- GIVEN RECORDS:
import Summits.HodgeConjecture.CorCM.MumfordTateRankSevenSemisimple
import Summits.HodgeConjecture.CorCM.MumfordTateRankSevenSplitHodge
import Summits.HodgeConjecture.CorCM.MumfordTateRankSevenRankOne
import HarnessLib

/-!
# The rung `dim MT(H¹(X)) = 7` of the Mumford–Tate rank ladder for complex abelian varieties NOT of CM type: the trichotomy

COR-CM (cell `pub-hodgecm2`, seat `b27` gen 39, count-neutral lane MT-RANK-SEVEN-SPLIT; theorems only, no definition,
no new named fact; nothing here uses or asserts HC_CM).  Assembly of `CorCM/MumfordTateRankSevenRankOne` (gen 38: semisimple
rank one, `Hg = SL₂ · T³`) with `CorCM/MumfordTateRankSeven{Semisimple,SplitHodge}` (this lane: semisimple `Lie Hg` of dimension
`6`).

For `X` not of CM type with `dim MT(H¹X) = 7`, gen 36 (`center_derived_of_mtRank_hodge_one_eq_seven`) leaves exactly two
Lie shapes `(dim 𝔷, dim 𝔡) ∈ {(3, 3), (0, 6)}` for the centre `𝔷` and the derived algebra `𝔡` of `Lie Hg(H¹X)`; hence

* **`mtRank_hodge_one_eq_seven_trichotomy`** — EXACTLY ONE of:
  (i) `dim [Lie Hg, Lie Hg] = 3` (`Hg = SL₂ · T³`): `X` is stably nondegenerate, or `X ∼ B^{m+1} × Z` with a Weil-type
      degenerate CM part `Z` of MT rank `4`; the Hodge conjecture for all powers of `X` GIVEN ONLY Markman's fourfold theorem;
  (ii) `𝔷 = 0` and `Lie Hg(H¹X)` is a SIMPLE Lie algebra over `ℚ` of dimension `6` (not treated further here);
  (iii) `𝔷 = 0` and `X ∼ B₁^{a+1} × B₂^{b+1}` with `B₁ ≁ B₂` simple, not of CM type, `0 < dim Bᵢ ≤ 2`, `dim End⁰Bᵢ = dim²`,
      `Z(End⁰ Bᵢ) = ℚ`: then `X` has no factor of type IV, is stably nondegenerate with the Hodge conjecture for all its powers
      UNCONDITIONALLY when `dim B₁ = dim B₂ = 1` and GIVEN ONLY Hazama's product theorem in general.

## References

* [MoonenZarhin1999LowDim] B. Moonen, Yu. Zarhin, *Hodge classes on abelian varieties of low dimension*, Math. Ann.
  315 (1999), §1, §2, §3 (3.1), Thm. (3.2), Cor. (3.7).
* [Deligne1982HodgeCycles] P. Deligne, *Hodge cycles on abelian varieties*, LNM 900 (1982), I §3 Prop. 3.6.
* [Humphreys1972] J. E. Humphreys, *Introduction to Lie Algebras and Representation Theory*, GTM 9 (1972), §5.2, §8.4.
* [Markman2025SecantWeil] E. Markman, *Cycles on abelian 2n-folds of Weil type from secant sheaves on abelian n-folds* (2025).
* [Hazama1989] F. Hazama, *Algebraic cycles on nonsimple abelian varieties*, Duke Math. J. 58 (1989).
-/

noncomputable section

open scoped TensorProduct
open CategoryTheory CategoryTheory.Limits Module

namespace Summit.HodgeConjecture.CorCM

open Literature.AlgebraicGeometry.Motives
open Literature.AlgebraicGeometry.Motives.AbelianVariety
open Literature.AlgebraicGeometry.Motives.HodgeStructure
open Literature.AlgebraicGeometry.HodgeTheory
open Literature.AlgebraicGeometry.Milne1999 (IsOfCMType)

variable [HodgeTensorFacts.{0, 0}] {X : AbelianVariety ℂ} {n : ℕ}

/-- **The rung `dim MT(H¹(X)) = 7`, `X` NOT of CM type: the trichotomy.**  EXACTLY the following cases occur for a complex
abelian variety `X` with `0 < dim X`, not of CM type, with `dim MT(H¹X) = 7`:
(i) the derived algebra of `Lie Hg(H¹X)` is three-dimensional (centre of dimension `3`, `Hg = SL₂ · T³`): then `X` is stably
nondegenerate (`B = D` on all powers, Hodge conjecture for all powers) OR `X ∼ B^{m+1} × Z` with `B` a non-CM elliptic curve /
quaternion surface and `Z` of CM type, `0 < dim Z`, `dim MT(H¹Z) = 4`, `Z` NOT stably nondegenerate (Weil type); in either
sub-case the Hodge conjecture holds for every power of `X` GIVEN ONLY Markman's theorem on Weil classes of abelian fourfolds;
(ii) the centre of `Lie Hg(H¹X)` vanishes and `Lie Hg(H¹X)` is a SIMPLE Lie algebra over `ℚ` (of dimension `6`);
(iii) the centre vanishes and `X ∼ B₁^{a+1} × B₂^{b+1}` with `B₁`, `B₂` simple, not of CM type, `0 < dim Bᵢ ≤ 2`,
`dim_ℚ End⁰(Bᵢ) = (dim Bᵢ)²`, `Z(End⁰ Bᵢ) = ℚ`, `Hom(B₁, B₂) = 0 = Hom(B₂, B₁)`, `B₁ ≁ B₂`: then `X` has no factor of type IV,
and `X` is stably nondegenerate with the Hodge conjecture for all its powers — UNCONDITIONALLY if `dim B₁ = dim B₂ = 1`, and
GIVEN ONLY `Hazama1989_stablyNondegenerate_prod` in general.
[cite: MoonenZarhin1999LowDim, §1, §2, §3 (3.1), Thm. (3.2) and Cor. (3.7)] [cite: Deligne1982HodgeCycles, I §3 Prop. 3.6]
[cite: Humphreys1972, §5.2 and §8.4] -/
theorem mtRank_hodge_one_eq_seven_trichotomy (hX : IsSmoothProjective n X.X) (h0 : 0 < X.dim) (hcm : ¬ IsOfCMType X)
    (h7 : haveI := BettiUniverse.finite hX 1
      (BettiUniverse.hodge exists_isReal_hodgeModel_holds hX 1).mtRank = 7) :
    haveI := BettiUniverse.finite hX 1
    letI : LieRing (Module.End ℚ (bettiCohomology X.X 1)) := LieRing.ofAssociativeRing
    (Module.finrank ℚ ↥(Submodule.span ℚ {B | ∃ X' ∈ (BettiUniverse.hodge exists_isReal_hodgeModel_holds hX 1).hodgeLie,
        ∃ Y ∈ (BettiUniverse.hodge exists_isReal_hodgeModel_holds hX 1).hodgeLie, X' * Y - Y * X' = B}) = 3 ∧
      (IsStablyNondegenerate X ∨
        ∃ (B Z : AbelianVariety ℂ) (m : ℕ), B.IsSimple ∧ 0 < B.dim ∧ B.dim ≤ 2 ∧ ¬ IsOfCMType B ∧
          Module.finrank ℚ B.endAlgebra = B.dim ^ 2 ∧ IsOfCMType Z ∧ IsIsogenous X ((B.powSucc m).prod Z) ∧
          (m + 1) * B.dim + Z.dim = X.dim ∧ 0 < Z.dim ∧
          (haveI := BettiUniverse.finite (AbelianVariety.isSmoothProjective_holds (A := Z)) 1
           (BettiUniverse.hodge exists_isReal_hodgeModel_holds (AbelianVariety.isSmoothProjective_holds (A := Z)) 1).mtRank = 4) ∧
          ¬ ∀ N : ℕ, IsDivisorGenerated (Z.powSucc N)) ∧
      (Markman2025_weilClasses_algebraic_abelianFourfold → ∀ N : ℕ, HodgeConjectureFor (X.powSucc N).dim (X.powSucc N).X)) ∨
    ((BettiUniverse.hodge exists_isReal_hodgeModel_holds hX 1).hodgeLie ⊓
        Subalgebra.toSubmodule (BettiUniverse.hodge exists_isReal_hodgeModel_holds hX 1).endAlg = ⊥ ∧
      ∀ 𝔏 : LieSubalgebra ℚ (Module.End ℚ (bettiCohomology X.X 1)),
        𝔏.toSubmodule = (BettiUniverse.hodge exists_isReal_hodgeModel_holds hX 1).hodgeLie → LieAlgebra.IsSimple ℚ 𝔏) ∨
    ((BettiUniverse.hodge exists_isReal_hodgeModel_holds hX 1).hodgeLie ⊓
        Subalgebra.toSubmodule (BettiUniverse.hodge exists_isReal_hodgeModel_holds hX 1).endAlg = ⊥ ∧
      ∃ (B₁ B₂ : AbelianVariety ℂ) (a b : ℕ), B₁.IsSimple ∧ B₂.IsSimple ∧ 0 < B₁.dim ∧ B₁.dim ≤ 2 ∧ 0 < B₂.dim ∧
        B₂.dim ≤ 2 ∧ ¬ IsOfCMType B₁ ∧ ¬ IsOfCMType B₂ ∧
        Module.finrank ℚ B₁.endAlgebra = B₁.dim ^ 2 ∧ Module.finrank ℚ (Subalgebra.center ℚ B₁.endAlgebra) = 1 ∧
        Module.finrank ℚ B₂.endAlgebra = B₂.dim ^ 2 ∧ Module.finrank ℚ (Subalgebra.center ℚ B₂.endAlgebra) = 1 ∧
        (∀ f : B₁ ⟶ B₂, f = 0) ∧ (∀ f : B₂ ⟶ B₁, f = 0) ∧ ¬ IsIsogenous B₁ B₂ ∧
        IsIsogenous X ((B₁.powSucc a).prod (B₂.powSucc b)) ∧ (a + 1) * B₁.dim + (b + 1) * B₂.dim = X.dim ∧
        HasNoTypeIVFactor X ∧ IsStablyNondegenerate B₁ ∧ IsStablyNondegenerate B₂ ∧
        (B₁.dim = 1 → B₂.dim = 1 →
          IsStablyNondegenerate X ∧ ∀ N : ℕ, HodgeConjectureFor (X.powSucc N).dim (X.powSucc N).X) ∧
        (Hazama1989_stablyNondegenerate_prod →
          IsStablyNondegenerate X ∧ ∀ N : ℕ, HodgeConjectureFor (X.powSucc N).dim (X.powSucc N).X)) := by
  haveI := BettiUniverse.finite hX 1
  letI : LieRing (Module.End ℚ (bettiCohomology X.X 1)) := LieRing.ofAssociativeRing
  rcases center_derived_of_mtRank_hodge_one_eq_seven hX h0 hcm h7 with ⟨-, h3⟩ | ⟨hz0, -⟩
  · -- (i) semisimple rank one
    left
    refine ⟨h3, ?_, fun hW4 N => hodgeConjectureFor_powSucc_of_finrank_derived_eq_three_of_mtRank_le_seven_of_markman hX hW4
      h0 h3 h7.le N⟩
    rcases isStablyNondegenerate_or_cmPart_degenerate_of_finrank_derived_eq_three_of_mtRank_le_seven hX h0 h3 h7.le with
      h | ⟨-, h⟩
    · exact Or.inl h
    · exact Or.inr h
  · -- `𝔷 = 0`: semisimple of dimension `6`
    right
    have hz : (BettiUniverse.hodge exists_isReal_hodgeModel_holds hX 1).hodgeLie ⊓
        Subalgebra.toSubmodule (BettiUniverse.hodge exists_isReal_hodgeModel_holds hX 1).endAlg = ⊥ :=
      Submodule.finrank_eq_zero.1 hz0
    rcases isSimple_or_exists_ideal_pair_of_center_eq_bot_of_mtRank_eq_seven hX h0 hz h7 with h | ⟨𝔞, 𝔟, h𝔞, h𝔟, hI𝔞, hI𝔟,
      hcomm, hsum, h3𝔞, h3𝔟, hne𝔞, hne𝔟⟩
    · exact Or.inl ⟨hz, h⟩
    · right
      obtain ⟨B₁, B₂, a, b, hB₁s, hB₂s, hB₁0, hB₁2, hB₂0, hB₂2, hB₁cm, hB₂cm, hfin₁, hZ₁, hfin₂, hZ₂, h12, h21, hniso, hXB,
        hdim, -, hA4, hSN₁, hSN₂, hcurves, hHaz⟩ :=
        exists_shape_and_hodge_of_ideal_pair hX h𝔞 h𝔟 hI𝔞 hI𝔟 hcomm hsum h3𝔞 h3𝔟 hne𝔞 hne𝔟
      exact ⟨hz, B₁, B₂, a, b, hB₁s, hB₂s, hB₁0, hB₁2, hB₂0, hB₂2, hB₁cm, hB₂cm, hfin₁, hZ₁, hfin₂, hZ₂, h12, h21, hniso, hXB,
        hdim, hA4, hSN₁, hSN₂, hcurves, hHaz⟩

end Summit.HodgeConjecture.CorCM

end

- AIM OF THE TASK: Within the material above, output exactly the lines from the one with "(Markman2025_weilClasses_algebraic_abelianFourfold → ∀" through the one with "Module.finrank ℚ B₂.endAlgebra", end lines included, and nothing besides.

- WRITTEN ANSWER:
      (Markman2025_weilClasses_algebraic_abelianFourfold → ∀ N : ℕ, HodgeConjectureFor (X.powSucc N).dim (X.powSucc N).X)) ∨
    ((BettiUniverse.hodge exists_isReal_hodgeModel_holds hX 1).hodgeLie ⊓
        Subalgebra.toSubmodule (BettiUniverse.hodge exists_isReal_hodgeModel_holds hX 1).endAlg = ⊥ ∧
      ∀ 𝔏 : LieSubalgebra ℚ (Module.End ℚ (bettiCohomology X.X 1)),
        𝔏.toSubmodule = (BettiUniverse.hodge exists_isReal_hodgeModel_holds hX 1).hodgeLie → LieAlgebra.IsSimple ℚ 𝔏) ∨
    ((BettiUniverse.hodge exists_isReal_hodgeModel_holds hX 1).hodgeLie ⊓
        Subalgebra.toSubmodule (BettiUniverse.hodge exists_isReal_hodgeModel_holds hX 1).endAlg = ⊥ ∧
      ∃ (B₁ B₂ : AbelianVariety ℂ) (a b : ℕ), B₁.IsSimple ∧ B₂.IsSimple ∧ 0 < B₁.dim ∧ B₁.dim ≤ 2 ∧ 0 < B₂.dim ∧
        B₂.dim ≤ 2 ∧ ¬ IsOfCMType B₁ ∧ ¬ IsOfCMType B₂ ∧
        Module.finrank ℚ B₁.endAlgebra = B₁.dim ^ 2 ∧ Module.finrank ℚ (Subalgebra.center ℚ B₁.endAlgebra) = 1 ∧
        Module.finrank ℚ B₂.endAlgebra = B₂.dim ^ 2 ∧ Module.finrank ℚ (Subalgebra.center ℚ B₂.endAlgebra) = 1 ∧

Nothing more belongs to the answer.